Madımak Katliamı’nın yıldönümünde İzmir’de bulunan İzmir Kültürpark Açıkhava Tiyatrosu’nda düzenlenen törende konuşan Kömürcü, ödülünü HDP İzmir İl binasına düzenlenen saldırıda Onur Gencer tarafından öldürülen Deniz Poyraz’a adadı.

Kömürcü şunları söyledi:

Değerli misafirler hepiniz hoş geldiniz. Bu anlamı büyük buluşmada yer aldığım için hem çok heyecanlıyım hem de çok kederliyim. Heyecanlıyım, çünkü kıymetli bir ödül aldım. Kederliyim, çünkü şöyle bir şey oldu: Bir kadın bir sabah uyandı. Çalıştığı iş yerine gitti. Kahvaltıya domates, yanına zeytin koydu. Üzerine kekik! Karton bardağa, demlediği çaydan doldurdu, oturdu kahvaltıya. Bir erkek bir sabah uyandı. Silahı vardı erkeğin. Silahları olurdu bazı erkeklerin.Silahını beline koydu. Elinde bir çantayla taksiye bindi, indi taksiden. Bir kapının ziline bastı.

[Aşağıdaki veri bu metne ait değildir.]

/-- No positive power of `gen` is trivial (degree `k ≠ 0`, via abc-iut-L1-d4's `DegreeModel.deg`).
[cite: MochizukiFrdI2008, Thm. 5.2 (i) p.100] -/
theorem gen_pow_ne_one (k : ℕ) (hk : 0 < k) : gen ^ k ≠ 1 := by
  intro h
  have hk' : Multiplicative.toAdd (DegreeModel.deg (gen ^ k)) = Multiplicative.toAdd (DegreeModel.deg 1) :=
    congrArg (fun c => Multiplicative.toAdd (DegreeModel.deg c)) h
  unfold gen one1 at hk'
  rw [map_pow, DegreeModel.deg_of, toAdd_pow, toAdd_ofAdd, toAdd_ofAdd, map_one, toAdd_one, Nat.cast_one,
    nsmul_eq_mul, mul_one] at hk'
  omega

/-- The object `A = (⋆, 0)` (plays `A_N = A_{N'}`: the zero section). [cite: MochizukiEtTh2009, §5 p.330 (PDF p.104)] -/
abbrev A : C := ⟨pt, 1⟩

/-- The object `B = (⋆, 1)` (plays BOTH `B_N` and `B_{N'}`). [cite: MochizukiEtTh2009, Cor 5.12 p.339 (PDF p.113)] -/
abbrev Bo : C := ⟨pt, gen⟩

/-- `s = (1, id, 1, ·) : A → B` (plays `s^⊓_N = s^⊔_N = s^⊓_{N'} = s^⊔_{N'}`): relation `0 + 1 = 1`.
[cite: MochizukiEtTh2009, §5 p.330 (PDF p.104)] -/
def s : A ⟶ Bo :=
  ModelFrobenioid.mkHom A Bo 1 (𝟙 pt) one1 1 (by
    rw [one_pow, one_mul, pullGp_id, divB_eq_one, mul_one]
    rfl)

/-- `α = (2, φ, 0, ·) : A → A` (plays `α_{N,N'}`): relation `2·0 = φ^*0`.  [cite: MochizukiEtTh2009, Cor 5.12 p.339 (PDF p.113)] -/
def αE : A ⟶ A :=
  ModelFrobenioid.mkHom A A 2 φ 1 1 (by rw [one_pow, map_one, map_one, divB_eq_one, mul_one])

/-- `β = (2, φ, 0, ·) : B → B` (plays `β_{N,N'} : B_{N'} → B_N`): relation `2·1 = φ^*1 = 2` — an isometry of
Frobenius degree `2` over the NON-invertible base endomorphism `φ`.  [cite: MochizukiEtTh2009, Cor 5.12 p.339 (PDF p.113)] -/
def βE : Bo ⟶ Bo :=
  ModelFrobenioid.mkHom Bo Bo 2 φ 1 1 (by
    rw [map_one, mul_one, divB_eq_one, mul_one]
    exact pullGp_φ_gen.symm)

/-- The square `s ; β = α ; s` (both composites are `(2, φ, 2, ·) : A → B`; arrows compared componentwise).
[cite: MochizukiEtTh2009, Cor 5.12 p.339 (PDF p.113)] -/
theorem s_comp_βE : s ≫ βE = αE ≫ s := by
  haveI := subsingleton_B_obj (op A.base)
  refine ModelFrobenioid.hom_ext (by decide) ?_ ?_ (Subsingleton.elim _ _)
  · change 𝟙 pt ≫ φ = φ ≫ 𝟙 pt
    rw [Category.id_comp, Category.comp_id]
  · rw [ModelFrobenioid.div_comp_pull, ModelFrobenioid.div_comp_pull]
    simp only [s, αE, βE, ModelFrobenioid.div_mkHom, ModelFrobenioid.baseMap_mkHom, ModelFrobenioid.degFr_mkHom,
      map_one, one_mul, one_pow, mul_one]
    rfl

/-! ### The §5 datum and the Corollary 5.12 datum over `C` -/

/-- The Frobenioid-level §5 vocabulary of `C` = the model's (abc-iut-L2-t9's `TemperedFrobenioidStub.ofModel`).
[cite: MochizukiEtTh2009, Def 3.6 p.303 (PDF p.77)] -/
def stubEnd : FrobenioidTheta.TemperedFrobenioidStub.{0} C D :=
  FrobenioidTheta.TemperedFrobenioidStub.ofModel Φpow B DivB isIntegral_Φpow ⊤

/-- `Aut_D(⋆)` is trivial: an invertible element of `(ℕ,+)` is `0`. [cite: MochizukiFrdI2008, §0 p.11] -/
theorem toE_aut_hom (g : Aut pt) : toE g.hom = 1 := by
  have h : toE g.inv * toE g.hom = 1 := congrArg toE g.hom_inv_id
  exact DegreeModel.eq_one_of_isUnit_N _ (IsUnit.of_mul_eq_one_right _ h)

/-- Hence every `g ∈ Aut_D(⋆)` is the identity. [cite: MochizukiFrdI2008, §0 p.11] -/
theorem aut_eq_one (g : Aut pt) : g = 1 := Aut.ext (toE_aut_hom g)

/-- **The §5 datum over `C`**: `A_⊚ = A_N := A`, `B_N := B`, `s^⊓_N = s^⊔_N := s`, `N = l = 1`, `Π^tp_X = ℤ × ℤ/2`,
`Π^tp_Ÿ = 1`, `K = 𝔽₂`, trivial sections and constants (as in gen 0's toys; every field supplied).
[cite: MochizukiEtTh2009, §5 p.322–331 (PDF pp.96–105)] -/
def thetaEnd : ThetaFrobenioid.{0} C D where
  toTemperedFrobenioidStub := stubEnd
  lDelta := fun _ => Unit
  lDeltaMap := fun _ => MonoidHom.id Unit
  l := 1
  odd_l := odd_one
  N := 1
  Acirc := A
  AN := A
  BN := Bo
  sCap := s
  sCup := s
  base_map_sCap := rfl
  isPreStep_sCap := ⟨rfl, by change IsIso (𝟙 pt); infer_instance⟩
  isPreStep_sCup := ⟨rfl, by change IsIso (𝟙 pt); infer_instance⟩
  PiX := Multiplicative ℤ × Mm
  zquot := MonoidHom.fst _ _
  zquot_surjective := fun z => ⟨(z, 1), rfl⟩
  PiYdd := ⊥
  PiYdd_le := bot_le
  relindex_PiYdd := by
    rw [Subgroup.relIndex_bot_left, Nat.card_congr kerFstEquiv, Nat.card_zmod]
  PiYdd_normal := inferInstance
  isOpen_PiYdd := isOpen_discrete _
  ρ := 1
  ρ_surjective := fun g => ⟨1, by rw [map_one]; exact (aut_eq_one g).symm⟩
  isOpen_ker_ρ := isOpen_discrete _
  strv := 1
  sgpCap := 1
  sgpCup := 1
  K := ZMod 2
  constEmb := 1
  constEmb_injective := by
    intro a b _
    have h : ∀ u : (ZMod 2)ˣ, u = 1 := by decide
    rw [h a, h b]
  thetaFn := 1

/-- The trivially-true bi-Kummer vocabulary (not consulted by Cor. 5.12 (i)). [cite: MochizukiEtTh2009, Prop 5.2 p.324 (PDF p.98)] -/
def vocabEnd : FrobenioidThetaBiKummer.BiKummerVocabStub thetaEnd where
  IsRootOfRightFractionPair := fun _ _ _ _ _ _ _ => True
  IsRootOf := fun _ _ _ _ _ => True

/-- **The Corollary 5.12 datum**: `N' = 2` (`M = 2 ≠ 1`), `A_{N'} := A`, **`B_{N'} := B = B_N`**, `s^⊓_{N'} = s^⊔_{N'} := s`,
`α_{N,N'} := αE`, `β_{N,N'} := βE` (isometries of degree `2`; `α` "of base-Frobenius type" — the stub class is `⊤`).
[cite: MochizukiEtTh2009, Cor 5.12 p.339 (PDF p.113)] -/
def rootEnd : RootMorphismData thetaEnd vocabEnd where
  N' := 2
  dvd := ⟨2, rfl⟩
  ne := by decide
  AN' := A
  BN' := Bo
  sCap' := s
  sCup' := s
  isRoot := ⟨A, 1, trivial, trivial⟩
  α := αE
  β := βE
  comm_sCap := s_comp_βE
  comm_sCup := s_comp_βE
  isIsometry_α := rfl
  degFr_α := rfl
  isIsometry_β := rfl
  degFr_β := rfl
  baseFrob_α := trivial
  constEmb' := 1

/-! ### Every binder of `isoClassesDistinct_of_model` except `hEnd` holds; `hEnd` and the conclusion fail -/

/-- `h𝔉`: the datum's operations are the model's (`rfl`). [cite: MochizukiEtTh2009, Def 3.6 p.303 (PDF p.77)] -/
theorem thetaEnd_pre : thetaEnd.pre = PreFrobenioidData.ofModel Φpow B DivB := rfl

/-- `A_N = A = (⋆, 0)` is Frobenius-trivial (the zero section, [FrdI] Thm. 5.2 proof p.101).
[cite: MochizukiFrdI2008, Thm. 5.2 p.101] -/
theorem isFrobeniusTrivial_A : thetaEnd.IsFrobeniusTrivial thetaEnd.AN := by
  show (PreFrobenioidData.ofModel Φpow B DivB).IsFrobeniusTrivial A
  exact (PreFrobenioidData.ofFunctor_isFrobeniusTrivial _ _).mpr
    (ModelFrobenioid.isFrobeniusTrivial_of_cls_eq_one isGroupLike_B A rfl)

/-- `B_N` is Aut-ample (`Aut_D(⋆)` is trivial). [cite: MochizukiEtTh2009, §5 p.330 (PDF p.104)] -/
theorem autAmpleBN_End : thetaEnd.AutAmpleBN := fun g => ⟨1, by rw [map_one]; exact (aut_eq_one g).symm⟩

/-- "The line bundle of `B_N` is nontrivial": `cls(B) = gen ≠ 0 = Div_B(u)`. [cite: MochizukiEtTh2009, Cor 5.12 proof p.341 (PDF p.115)] -/
theorem cls_B_ne (u : B.obj (op thetaEnd.BN.base)) : thetaEnd.BN.cls ≠ divB Φpow B DivB (op thetaEnd.BN.base) u := by
  intro h
  have h' : gen ^ 1 = 1 := by rw [pow_one]; exact h
  exact gen_pow_ne_one 1 one_pos h'

/-- "All positive tensor powers of the line bundle of `B_{N'}` are nontrivial": `k·gen ≠ 0 = Div_B(u)`, `k ≥ 1`.
[cite: MochizukiEtTh2009, Cor 5.12 proof p.341 (PDF p.115)] -/
theorem cls_B_pow_ne (k : ℕ) (hk : 0 < k) (u : B.obj (op rootEnd.BN'.base)) :
    rootEnd.BN'.cls ^ k ≠ divB Φpow B DivB (op rootEnd.BN'.base) u :=
  fun h => gen_pow_ne_one k hk h

/-- **`hEnd` FAILS**: the base endomorphism `φ` of `B_N^bs = ⋆` is not an isomorphism.
[cite: MochizukiEtTh2009, Cor 5.12 proof p.341 (PDF p.115)] -/
theorem not_isIso_φ : ¬ IsIso φ := by
  intro hφ
  have h : toE (inv φ) * toE φ = 1 := congrArg toE (IsIso.hom_inv_id φ)
  have h1 : toE φ = 1 := DegreeModel.eq_one_of_isUnit_N _ (IsUnit.of_mul_eq_one_right _ h)
  exact Nat.one_ne_zero (congrArg Multiplicative.toAdd h1)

Çalan kapıyı kahvaltı yapan bir kadın açtı, buyurun dedi. Buyurun! Erkek buyurdu. Erkek, belindeki silahı çekerek o kadını öldürdü. O sabah bir erkek, yurdunu çok sevdiğini zannettiği için o sırada kahvaltı yapan bir kadını öldürdü. Biz öyle anladık; ama tam olarak öyle olmadı tabii. Katil, yurdunu çok sevdiği için, planlayarak, çalışarak gerçekleştirdiği bu katliamı kapı ziline basmasına gerek kalmadan yaptı. Kapı açıktı. Açık kapıdan içeri girdi. İçeri girdiği an, mümkün olduğu kadar orada çok insan olsun, hepsini öldürsün istedi. Sivas’taki yangın da öyleydi. O otelde ne kadar insan varsa o kadar iyi olacaktı. On beş yaşındaydım. Derik’teydim. Çok renkli bir televizyondan aklımda ben büyüdükçe büyüyen bir yangın, “Sivas’ı dökülmüş bir ülke” kaldı. Bir katili “ismin ne abicim?” diyerek karşılamanın sunduğu konfor canımıza batıyor.

Bu cümleyi canımızdan çıkarmamız lazım. Bize yepyeni bir insan, yepyeni bir utanma duygusu, yepyeni bir yurt bilgisi lazım. Sabahları, uyanıp bir insanı öldürmeye gitmeden, yurdumuzu sevmenin bir yolunu bulmalıyız. Sabahları, birilerini öldürmek için uyananların yurdumuzu sevmesine artık müsaade etmemeliyiz. Hiç görmediğim; ama çok tanıdığım şair Metin Altıok’tan aldığım bu kıymetli ödülü, gözlerimizin önünde değil, gözlerimizin içinde katledilen; hiç görmediğim ama çok tanıdığım kız kardeşim, kız kardeşimiz Deniz Poyraz’a armağan ediyorum. Sivas Katliamı’nda can verenleri, Deniz’i ve hepinizi sevgiyle selamlıyorum.




Önceki Haber
Corona virüsü: 24 saatte 55 kişi yaşamını yitirdi
Sonraki Haber
Mevcut en güncel haber.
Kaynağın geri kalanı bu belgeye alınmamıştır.